Het orgel in de Jacobuskerk is omstreeks 1820 gebouwd. De herkomst is onduidelijk. In 1847 werd het orgel aan de kerk geschonken door de toenmalige predikant(!). Het werd in dat jaar door H.J. Langendijk, in opdracht van Petrus van Oeckelen, in de kerk geplaatst. Na diverse restauraties en ingrepen is het orgel in 2013 gerestaureerd door de firma Mense Ruiter en is daarbij zoveel mogelijk teruggebracht tot zijn oorspronkelijke karakter. Het instrument heeft twee manualen, een vrij pedaal en 23 registers.
De kerk van Rolde is open voor bezoek en dus maakte ik er een foto van het orgel. Je bent orgelliefhebber of je bent het niet.
Achter de kerk en de oude begraafplaats bevinden zich twee hunebedden, resten van prehistorische grafkamers daterend uit 3350 tot 3050 v. Chr. Het is altijd indrukwekkend om deze monumenten uit een oude cultuur te zien.

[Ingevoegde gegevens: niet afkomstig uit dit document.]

set_option maxRecDepth 10000 in
set_option linter.constructorNameAsVariable false in
/-- A triple count is at most the size of the fibre. -/
lemma cnt3_le_card (T₁ T₂ T₃ : (Fin 12 → Bool) → Bool) (k : Fin 12 → Fin 4) :
    cnt3 T₁ T₂ T₃ k ≤ (fibre k).card := by
  unfold cnt3 fibre
  calc ∑ t ∈ Finset.univ.filter (fun t : (Fin 12 → Bool) × (Fin 12 → Bool) × (Fin 12 → Bool) =>
        prof t.1 t.2.1 t.2.2 = k), (T₁ t.1).toNat * (T₂ t.2.1).toNat * (T₃ t.2.2).toNat
      ≤ ∑ _t ∈ Finset.univ.filter (fun t : (Fin 12 → Bool) × (Fin 12 → Bool) × (Fin 12 → Bool) =>
        prof t.1 t.2.1 t.2.2 = k), 1 := by
        refine Finset.sum_le_sum fun t _ => ?_
        have h1 := Bool.toNat_le (T₁ t.1)
        have h2 := Bool.toNat_le (T₂ t.2.1)
        have h3 := Bool.toNat_le (T₃ t.2.2)
        calc (T₁ t.1).toNat * (T₂ t.2.1).toNat * (T₃ t.2.2).toNat ≤ 1 * 1 * 1 :=
              Nat.mul_le_mul (Nat.mul_le_mul h1 h2) h3
          _ = 1 := by norm_num
    _ = _ := by simp

/-- The three states of one edge with a given digit: at most three (`C(3, j) ≤ 3`). -/
lemma card_bits_le (j : Fin 4) :
    (Finset.univ.filter fun b : Bool × Bool × Bool =>
      b.1.toNat + b.2.1.toNat + b.2.2.toNat = (j : ℕ)).card ≤ 3 := by
  fin_cases j <;> decide

set_option maxRecDepth 10000 in
set_option linter.constructorNameAsVariable false in
/-- The fibre of a profile as a product over the edges. -/
lemma card_fibre_le (k : Fin 12 → Fin 4) : (fibre k).card ≤ 3 ^ 12 := by
  -- re-index triples of configurations as configurations of triples
  let φ : ((Fin 12 → Bool) × (Fin 12 → Bool) × (Fin 12 → Bool)) → (Fin 12 → Bool × Bool × Bool) :=
    fun t e => (t.1 e, t.2.1 e, t.2.2 e)
  have hφ : Function.Injective φ := by
    intro t t' h
    have h1 : t.1 = t'.1 := funext fun e => congrArg (fun x => x.1) (congrFun h e)
    have h2 : t.2.1 = t'.2.1 := funext fun e => congrArg (fun x => x.2.1) (congrFun h e)
    have h3 : t.2.2 = t'.2.2 := funext fun e => congrArg (fun x => x.2.2) (congrFun h e)
    exact Prod.ext h1 (Prod.ext h2 h3)
  have himage : (fibre k).image φ ⊆ Fintype.piFinset fun e : Fin 12 =>
      Finset.univ.filter fun b : Bool × Bool × Bool =>
        b.1.toNat + b.2.1.toNat + b.2.2.toNat = (k e : ℕ) := by
    intro F hF
    rw [Finset.mem_image] at hF
    obtain ⟨t, ht, rfl⟩ := hF
    rw [Fintype.mem_piFinset]
    intro e
    rw [Finset.mem_filter]
    refine ⟨Finset.mem_univ _, ?_⟩
    unfold fibre at ht
    rw [Finset.mem_filter] at ht
    rw [← ht.2, prof_apply]
  calc (fibre k).card = ((fibre k).image φ).card := (Finset.card_image_of_injective _ hφ).symm
    _ ≤ (Fintype.piFinset fun e : Fin 12 => Finset.univ.filter fun b : Bool × Bool × Bool =>
          b.1.toNat + b.2.1.toNat + b.2.2.toNat = (k e : ℕ)).card := Finset.card_le_card himage
    _ = ∏ e : Fin 12, (Finset.univ.filter fun b : Bool × Bool × Bool =>
          b.1.toNat + b.2.1.toNat + b.2.2.toNat = (k e : ℕ)).card := Fintype.card_piFinset _
    _ ≤ ∏ _e : Fin 12, 3 := Finset.prod_le_prod' fun e _ => card_bits_le (k e)
    _ = 3 ^ 12 := by simp

/-- **The triple counts are small**: `cnt3 ≤ 3^10 = 531441`. -/
theorem cnt3_le (T₁ T₂ T₃ : (Fin 12 → Bool) → Bool) (k : Fin 12 → Fin 4) :
    cnt3 T₁ T₂ T₃ k ≤ 531441 :=
  (cnt3_le_card T₁ T₂ T₃ k).trans (card_fibre_le k)

end Kron

end Deg2UB

end Summit.Ventures.PercRepro2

Nieuwsgierig was ik naar de situatie van het boerderijtje van mijn grootouders Riemer Boersma en Antje van der Meer aan het Zuiderend bij Drachten. Zij woonden daar tot 1930 toen het hele gezin met vier dochters, waaronder mijn moeder, en een zoon verhuisde naar de Hoeksche Waard. Mijn opa zag geen heil in verder ploeteren in het zompige veengebied en zocht een nieuw begin om een beter leven op te bouwen. Na de Hoeksche Waard vonden ze hun definitieve plek aan de Haaswijkweg in Dubbeldam.
Nu we min of meer in de buurt van Drachten waren, zijn we er op een mooie dag heengereden. Het huisje staat er nog, meer vervallen en verwaarloosd dan in 2012 toen ik er al eens had gekeken. Het kan niet anders of het is geen lang leven meer beschoren. Het schijnt nog bewoond te zijn, ondanks dat zo op het oog het stadium ‘krot’ niet ver weg zal zijn. Of misschien mag je het zo al wel noemen.

Als je denkt aan de situatie daar op de vochtige veengronden in de jaren 1920-1930, waar kleine boerenbedrijfjes met een paar koeien in slechte omstandigheden leefden, en je rijdt er nu langs prachtige villa’s op ruime kavels, rijkdom en welvaart uitstralend, dan word je je bewust welke metamorfose dit gebied en in feite ons land heeft ondergaan. Dan begrijp je ook de onvrede niet die op dit moment door Nederland gaat en ook daarbuiten. Het zal wel met contemporaine relativiteit te maken hebben dat de maatschappelijke protesten niet van de lucht zijn. De enorme inkomenskloof die er in de laatste decennia niet minder op geworden is stelt een eeuw met grote vooruitgang in de beleving van veel mensen in een ander licht.

Op de terugweg namen we een andere route dan de rechtstreekse en kwamen zo in Veenhuizen, de grote strafkolonie van Nederland. In 1818 opgericht voor de opvang van wezen, bedelaars en landlopers in een aantal gestichten, werd in 1859 omgevormd tot strafkolonie. De oude gestichten zijn deels gesloopt en vervangen door de Penitentiaire Inrichtingen Norgerhaven en Esserheem. In het nog bestaande Tweede Gesticht bevindt zich het gevangenismuseum. We hebben er even rondgekeken zonder er naar binnen te gaan. Een gevangenismuseum is iets voor een druilerige dag en dat was het niet.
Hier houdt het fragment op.